→ Problem to solve
Say the number of lines in the records below that hold the word "embedding", and only that number.

++++ Information ++++

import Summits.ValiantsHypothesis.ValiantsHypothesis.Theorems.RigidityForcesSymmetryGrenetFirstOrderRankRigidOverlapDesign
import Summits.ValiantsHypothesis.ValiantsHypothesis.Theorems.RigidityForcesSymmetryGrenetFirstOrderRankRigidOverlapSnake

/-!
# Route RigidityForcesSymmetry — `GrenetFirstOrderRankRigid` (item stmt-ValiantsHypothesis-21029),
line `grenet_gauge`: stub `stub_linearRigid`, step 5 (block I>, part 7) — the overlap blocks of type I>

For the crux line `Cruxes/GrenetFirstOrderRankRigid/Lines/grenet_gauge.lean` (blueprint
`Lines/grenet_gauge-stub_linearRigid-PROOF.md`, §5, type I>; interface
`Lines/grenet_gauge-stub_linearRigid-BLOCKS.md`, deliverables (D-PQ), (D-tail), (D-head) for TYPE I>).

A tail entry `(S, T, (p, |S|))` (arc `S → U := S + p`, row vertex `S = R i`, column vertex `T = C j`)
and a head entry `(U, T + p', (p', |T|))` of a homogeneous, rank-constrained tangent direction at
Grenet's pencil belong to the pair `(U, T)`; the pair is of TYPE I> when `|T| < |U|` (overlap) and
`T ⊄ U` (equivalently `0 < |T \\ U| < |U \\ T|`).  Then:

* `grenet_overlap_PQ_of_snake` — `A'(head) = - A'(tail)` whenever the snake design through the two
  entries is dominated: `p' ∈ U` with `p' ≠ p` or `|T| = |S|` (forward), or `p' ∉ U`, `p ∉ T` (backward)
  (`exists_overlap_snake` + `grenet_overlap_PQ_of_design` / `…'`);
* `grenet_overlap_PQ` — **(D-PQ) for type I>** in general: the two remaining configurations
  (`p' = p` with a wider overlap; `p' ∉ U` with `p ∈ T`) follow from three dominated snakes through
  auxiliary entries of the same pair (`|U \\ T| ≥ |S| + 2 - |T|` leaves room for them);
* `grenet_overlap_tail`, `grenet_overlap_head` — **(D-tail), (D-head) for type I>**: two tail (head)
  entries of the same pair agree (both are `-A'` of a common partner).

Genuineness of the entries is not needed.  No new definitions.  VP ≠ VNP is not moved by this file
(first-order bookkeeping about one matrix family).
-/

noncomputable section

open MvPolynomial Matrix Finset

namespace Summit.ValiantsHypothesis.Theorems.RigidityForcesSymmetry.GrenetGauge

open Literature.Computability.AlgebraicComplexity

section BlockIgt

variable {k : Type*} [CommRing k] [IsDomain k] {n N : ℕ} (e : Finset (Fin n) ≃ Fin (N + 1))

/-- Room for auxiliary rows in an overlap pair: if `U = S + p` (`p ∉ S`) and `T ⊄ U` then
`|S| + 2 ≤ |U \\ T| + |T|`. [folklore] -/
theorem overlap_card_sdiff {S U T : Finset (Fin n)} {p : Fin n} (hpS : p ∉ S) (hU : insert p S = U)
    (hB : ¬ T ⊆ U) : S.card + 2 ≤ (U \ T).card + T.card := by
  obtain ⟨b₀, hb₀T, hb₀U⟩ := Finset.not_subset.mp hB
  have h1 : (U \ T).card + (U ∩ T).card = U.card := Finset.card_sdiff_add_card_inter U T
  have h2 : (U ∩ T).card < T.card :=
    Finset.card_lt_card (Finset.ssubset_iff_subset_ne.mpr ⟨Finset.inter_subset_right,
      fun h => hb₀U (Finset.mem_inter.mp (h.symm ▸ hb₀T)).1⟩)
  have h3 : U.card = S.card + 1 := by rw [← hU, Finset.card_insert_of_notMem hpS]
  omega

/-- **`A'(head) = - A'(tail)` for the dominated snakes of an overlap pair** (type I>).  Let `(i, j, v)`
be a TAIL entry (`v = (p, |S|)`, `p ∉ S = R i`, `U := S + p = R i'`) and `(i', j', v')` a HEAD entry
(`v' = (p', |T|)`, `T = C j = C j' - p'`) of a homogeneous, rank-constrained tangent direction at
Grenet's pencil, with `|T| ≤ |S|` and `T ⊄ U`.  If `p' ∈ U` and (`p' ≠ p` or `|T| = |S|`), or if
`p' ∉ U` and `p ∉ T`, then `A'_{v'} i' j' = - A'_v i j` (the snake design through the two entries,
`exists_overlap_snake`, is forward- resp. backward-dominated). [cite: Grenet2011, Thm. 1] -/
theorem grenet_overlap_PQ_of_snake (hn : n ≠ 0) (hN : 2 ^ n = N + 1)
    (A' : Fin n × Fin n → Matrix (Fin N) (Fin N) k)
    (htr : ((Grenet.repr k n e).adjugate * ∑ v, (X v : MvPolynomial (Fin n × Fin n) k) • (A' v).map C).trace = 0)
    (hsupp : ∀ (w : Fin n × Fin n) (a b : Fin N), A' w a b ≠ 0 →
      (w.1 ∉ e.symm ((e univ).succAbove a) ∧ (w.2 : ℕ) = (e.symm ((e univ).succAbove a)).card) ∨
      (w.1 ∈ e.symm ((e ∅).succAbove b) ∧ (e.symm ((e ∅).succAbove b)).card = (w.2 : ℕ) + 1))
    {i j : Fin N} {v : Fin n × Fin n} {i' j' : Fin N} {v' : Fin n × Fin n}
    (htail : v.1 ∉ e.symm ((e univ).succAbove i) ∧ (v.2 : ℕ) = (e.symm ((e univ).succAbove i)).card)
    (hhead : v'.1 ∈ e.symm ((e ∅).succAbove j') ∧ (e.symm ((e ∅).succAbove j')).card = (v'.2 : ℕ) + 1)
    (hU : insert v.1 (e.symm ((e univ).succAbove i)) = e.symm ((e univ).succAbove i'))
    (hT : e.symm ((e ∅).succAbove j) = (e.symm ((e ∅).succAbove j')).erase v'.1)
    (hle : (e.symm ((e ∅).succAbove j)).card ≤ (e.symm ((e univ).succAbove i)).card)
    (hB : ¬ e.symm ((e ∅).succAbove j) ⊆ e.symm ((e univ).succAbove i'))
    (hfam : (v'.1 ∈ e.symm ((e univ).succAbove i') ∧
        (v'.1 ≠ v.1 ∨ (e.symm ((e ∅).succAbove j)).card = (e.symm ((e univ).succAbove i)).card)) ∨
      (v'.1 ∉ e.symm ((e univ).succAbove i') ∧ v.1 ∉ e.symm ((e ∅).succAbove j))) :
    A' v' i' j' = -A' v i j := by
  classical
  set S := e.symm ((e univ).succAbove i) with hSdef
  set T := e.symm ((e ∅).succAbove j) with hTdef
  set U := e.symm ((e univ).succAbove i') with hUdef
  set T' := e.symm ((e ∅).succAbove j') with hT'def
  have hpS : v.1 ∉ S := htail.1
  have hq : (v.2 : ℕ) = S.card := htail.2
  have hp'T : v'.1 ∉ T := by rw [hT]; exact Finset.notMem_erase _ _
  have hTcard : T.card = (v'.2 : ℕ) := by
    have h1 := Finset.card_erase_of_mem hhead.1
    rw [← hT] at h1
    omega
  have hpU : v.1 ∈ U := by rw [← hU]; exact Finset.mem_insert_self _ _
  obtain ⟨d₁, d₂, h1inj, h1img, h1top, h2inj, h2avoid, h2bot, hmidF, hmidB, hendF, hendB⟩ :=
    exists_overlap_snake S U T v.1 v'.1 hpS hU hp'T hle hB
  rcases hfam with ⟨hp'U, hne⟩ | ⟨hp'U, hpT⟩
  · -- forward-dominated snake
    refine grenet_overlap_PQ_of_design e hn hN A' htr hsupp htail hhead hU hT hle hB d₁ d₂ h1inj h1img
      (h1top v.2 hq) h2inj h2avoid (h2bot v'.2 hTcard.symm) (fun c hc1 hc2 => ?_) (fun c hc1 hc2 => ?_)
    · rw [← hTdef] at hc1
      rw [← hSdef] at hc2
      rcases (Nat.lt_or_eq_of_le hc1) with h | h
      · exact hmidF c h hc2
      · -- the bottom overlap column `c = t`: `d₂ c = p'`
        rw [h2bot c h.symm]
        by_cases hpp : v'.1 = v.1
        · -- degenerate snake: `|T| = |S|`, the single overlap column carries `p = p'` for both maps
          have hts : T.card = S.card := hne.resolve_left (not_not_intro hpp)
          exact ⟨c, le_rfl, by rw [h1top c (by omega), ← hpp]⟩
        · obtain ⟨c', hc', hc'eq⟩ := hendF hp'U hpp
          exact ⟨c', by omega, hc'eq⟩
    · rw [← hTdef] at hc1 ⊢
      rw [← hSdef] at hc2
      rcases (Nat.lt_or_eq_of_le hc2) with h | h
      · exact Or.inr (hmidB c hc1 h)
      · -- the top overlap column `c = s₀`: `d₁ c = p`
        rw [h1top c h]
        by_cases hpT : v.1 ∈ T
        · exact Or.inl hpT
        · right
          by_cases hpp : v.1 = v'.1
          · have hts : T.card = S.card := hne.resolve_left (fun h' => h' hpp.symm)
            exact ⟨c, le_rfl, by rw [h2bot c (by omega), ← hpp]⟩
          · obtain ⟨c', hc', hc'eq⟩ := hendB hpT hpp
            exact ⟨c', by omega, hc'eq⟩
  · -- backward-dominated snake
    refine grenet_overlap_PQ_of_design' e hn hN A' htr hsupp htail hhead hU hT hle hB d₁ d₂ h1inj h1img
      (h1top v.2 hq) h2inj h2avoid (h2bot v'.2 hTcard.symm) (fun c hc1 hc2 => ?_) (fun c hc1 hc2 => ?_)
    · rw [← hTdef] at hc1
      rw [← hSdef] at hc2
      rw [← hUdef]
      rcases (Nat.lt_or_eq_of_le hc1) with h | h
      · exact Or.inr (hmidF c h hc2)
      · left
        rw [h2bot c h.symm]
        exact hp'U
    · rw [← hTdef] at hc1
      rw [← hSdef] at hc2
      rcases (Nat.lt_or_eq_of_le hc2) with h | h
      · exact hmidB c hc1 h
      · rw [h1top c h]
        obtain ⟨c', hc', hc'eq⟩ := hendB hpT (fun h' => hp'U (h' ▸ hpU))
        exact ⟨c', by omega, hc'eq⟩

++++
++++ Information ++++

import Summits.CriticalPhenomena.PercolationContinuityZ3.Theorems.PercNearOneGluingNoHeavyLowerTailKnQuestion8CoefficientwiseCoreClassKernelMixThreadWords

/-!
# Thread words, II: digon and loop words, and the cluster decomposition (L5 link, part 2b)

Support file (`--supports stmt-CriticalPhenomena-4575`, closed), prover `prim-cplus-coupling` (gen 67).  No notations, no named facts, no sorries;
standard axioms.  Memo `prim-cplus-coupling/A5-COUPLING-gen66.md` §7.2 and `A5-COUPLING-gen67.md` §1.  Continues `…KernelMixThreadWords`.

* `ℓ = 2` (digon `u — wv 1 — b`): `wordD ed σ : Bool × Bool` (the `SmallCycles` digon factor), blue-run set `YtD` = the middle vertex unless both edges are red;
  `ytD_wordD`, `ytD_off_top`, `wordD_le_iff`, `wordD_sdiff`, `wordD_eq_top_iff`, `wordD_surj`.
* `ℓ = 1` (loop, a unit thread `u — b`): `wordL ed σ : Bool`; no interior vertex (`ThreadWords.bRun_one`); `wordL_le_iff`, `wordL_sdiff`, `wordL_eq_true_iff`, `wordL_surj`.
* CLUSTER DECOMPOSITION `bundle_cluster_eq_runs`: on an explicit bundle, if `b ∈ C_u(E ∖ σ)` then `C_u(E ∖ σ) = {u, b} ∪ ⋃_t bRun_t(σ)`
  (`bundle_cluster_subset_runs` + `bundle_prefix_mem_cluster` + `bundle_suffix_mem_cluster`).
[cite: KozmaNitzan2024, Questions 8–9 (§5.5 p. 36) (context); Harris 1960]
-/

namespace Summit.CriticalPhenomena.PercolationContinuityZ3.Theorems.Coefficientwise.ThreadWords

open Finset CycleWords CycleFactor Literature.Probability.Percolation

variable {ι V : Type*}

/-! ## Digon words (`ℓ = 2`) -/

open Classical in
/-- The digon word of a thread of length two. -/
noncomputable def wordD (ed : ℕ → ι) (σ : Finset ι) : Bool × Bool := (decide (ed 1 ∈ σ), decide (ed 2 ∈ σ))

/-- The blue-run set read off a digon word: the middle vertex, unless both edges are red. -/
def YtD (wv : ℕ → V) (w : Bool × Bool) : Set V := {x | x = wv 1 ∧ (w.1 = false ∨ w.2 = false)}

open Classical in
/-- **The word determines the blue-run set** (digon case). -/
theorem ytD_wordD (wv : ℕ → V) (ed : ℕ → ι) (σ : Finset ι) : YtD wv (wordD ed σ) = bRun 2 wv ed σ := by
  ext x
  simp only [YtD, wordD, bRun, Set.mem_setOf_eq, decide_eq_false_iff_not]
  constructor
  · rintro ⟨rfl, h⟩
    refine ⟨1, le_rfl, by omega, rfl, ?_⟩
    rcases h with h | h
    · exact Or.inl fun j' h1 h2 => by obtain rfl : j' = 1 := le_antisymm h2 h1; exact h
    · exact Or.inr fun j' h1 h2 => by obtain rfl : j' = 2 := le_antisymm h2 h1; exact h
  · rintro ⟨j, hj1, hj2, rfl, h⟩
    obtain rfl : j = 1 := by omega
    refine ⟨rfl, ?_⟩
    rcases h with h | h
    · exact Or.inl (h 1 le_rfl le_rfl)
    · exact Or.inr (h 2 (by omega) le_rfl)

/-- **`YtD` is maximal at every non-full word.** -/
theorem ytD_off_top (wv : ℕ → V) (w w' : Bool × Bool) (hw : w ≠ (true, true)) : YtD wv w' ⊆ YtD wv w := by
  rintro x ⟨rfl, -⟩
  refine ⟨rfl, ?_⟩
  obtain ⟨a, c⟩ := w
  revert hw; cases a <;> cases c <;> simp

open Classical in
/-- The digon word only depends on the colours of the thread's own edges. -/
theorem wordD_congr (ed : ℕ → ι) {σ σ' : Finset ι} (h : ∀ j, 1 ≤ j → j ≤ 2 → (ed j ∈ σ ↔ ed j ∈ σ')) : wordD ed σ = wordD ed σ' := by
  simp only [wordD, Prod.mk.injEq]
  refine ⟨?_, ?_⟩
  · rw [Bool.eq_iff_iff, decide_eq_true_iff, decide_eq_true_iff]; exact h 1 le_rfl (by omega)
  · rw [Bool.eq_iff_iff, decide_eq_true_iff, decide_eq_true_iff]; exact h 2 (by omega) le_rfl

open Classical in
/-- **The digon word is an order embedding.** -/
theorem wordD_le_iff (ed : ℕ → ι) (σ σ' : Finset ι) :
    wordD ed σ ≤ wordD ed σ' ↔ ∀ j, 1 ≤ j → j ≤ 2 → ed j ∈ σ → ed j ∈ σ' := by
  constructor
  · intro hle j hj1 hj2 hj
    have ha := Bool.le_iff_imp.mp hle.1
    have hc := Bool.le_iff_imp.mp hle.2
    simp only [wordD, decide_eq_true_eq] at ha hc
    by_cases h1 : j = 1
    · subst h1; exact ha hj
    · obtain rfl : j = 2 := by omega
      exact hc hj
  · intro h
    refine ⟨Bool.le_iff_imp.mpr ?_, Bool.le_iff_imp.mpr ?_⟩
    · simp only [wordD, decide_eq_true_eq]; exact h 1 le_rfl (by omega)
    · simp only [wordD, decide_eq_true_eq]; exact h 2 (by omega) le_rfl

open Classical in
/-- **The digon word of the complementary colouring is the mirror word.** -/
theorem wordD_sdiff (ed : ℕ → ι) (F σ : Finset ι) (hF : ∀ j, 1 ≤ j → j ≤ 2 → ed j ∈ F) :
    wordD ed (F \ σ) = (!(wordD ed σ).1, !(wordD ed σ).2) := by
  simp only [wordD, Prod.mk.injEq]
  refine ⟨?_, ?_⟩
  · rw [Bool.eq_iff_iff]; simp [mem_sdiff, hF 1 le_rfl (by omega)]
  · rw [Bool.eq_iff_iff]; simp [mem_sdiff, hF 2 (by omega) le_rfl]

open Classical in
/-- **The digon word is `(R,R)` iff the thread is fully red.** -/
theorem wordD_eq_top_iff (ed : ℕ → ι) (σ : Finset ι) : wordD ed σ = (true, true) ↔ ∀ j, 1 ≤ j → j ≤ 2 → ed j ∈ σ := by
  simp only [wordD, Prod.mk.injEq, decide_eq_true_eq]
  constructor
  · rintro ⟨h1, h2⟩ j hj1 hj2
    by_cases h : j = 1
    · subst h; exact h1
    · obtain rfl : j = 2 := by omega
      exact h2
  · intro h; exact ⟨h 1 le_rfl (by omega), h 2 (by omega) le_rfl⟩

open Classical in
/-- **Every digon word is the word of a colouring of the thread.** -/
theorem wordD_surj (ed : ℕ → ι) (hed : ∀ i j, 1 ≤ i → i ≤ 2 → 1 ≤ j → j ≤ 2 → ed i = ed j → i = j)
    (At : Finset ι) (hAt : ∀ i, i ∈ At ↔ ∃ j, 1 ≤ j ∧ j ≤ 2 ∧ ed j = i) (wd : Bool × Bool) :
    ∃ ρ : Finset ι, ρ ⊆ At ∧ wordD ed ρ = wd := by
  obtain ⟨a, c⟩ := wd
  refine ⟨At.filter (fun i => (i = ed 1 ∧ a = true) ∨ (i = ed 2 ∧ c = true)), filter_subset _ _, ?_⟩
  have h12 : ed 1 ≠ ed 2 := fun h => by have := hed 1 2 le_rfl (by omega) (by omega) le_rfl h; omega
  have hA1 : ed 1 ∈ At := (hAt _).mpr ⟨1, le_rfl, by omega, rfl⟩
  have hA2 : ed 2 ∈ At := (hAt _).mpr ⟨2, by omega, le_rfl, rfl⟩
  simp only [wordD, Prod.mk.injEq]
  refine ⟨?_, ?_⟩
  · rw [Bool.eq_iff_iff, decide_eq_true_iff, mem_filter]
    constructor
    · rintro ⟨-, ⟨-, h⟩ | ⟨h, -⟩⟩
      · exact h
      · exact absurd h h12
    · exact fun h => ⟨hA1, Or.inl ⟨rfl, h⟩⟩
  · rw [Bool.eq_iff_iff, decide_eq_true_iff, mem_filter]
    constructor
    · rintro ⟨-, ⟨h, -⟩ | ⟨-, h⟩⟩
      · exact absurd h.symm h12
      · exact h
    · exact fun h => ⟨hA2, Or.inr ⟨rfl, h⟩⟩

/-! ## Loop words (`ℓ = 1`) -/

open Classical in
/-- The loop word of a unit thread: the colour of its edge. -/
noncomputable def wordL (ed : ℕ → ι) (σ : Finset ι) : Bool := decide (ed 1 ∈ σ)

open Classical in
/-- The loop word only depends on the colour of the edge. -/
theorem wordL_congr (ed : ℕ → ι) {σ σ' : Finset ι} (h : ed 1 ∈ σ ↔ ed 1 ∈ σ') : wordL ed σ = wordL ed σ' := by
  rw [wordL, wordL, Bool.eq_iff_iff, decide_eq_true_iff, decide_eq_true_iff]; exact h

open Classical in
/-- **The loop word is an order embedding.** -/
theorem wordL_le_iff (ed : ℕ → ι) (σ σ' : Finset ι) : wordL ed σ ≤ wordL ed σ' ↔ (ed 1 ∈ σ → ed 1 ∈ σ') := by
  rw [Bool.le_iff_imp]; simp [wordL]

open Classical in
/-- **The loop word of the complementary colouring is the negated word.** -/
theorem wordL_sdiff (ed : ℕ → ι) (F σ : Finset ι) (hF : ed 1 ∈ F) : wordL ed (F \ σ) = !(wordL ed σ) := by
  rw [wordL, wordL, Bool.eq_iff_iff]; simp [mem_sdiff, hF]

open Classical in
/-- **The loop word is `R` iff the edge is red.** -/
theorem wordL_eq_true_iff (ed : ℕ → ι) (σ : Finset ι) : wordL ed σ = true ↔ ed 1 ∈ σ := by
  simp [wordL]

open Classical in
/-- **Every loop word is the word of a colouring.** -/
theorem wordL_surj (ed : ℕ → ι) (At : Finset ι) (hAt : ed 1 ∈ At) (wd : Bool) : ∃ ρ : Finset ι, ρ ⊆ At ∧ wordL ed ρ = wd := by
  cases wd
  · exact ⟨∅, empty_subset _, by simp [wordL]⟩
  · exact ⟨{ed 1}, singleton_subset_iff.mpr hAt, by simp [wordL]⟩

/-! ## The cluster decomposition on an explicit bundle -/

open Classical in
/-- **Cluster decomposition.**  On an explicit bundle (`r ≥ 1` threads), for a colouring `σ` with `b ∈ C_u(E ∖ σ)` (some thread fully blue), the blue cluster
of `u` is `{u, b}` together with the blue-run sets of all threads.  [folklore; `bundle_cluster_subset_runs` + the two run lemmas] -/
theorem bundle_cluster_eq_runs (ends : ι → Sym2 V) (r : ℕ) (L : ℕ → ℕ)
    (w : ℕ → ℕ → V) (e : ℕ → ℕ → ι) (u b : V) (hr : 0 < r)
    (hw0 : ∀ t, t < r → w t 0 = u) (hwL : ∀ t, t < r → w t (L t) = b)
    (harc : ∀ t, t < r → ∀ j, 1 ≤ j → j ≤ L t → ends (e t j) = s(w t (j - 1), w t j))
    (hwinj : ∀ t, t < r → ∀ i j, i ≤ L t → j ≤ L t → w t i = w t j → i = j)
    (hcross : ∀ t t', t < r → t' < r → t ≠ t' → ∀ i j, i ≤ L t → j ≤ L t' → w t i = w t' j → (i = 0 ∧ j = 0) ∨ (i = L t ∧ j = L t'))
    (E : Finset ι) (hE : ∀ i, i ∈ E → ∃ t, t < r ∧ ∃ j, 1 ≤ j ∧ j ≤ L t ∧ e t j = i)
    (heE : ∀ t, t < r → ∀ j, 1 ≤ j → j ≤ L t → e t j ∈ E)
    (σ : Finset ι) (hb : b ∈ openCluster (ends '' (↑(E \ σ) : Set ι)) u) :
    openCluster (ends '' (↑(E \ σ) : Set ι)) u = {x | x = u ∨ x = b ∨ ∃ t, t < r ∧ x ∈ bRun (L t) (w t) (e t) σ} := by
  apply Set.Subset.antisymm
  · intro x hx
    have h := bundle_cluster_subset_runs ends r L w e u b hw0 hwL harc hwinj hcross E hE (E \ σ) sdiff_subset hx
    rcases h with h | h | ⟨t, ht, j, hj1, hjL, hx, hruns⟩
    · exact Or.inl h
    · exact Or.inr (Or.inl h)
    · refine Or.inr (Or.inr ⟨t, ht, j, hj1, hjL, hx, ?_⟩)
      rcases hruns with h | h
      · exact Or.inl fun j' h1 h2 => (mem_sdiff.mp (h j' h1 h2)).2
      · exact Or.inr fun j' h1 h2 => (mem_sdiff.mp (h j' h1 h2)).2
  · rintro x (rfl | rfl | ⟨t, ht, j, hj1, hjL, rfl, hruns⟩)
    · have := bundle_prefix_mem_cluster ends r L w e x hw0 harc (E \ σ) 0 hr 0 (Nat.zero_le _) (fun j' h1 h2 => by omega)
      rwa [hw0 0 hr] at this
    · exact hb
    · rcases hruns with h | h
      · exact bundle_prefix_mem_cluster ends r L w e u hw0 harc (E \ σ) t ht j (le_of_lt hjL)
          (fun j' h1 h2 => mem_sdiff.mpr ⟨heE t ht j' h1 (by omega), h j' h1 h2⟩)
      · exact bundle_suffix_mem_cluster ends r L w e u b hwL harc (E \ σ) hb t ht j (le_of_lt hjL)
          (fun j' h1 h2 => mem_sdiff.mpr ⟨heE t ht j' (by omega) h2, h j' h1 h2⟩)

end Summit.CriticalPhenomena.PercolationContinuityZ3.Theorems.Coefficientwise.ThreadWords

++++

→ Reply
2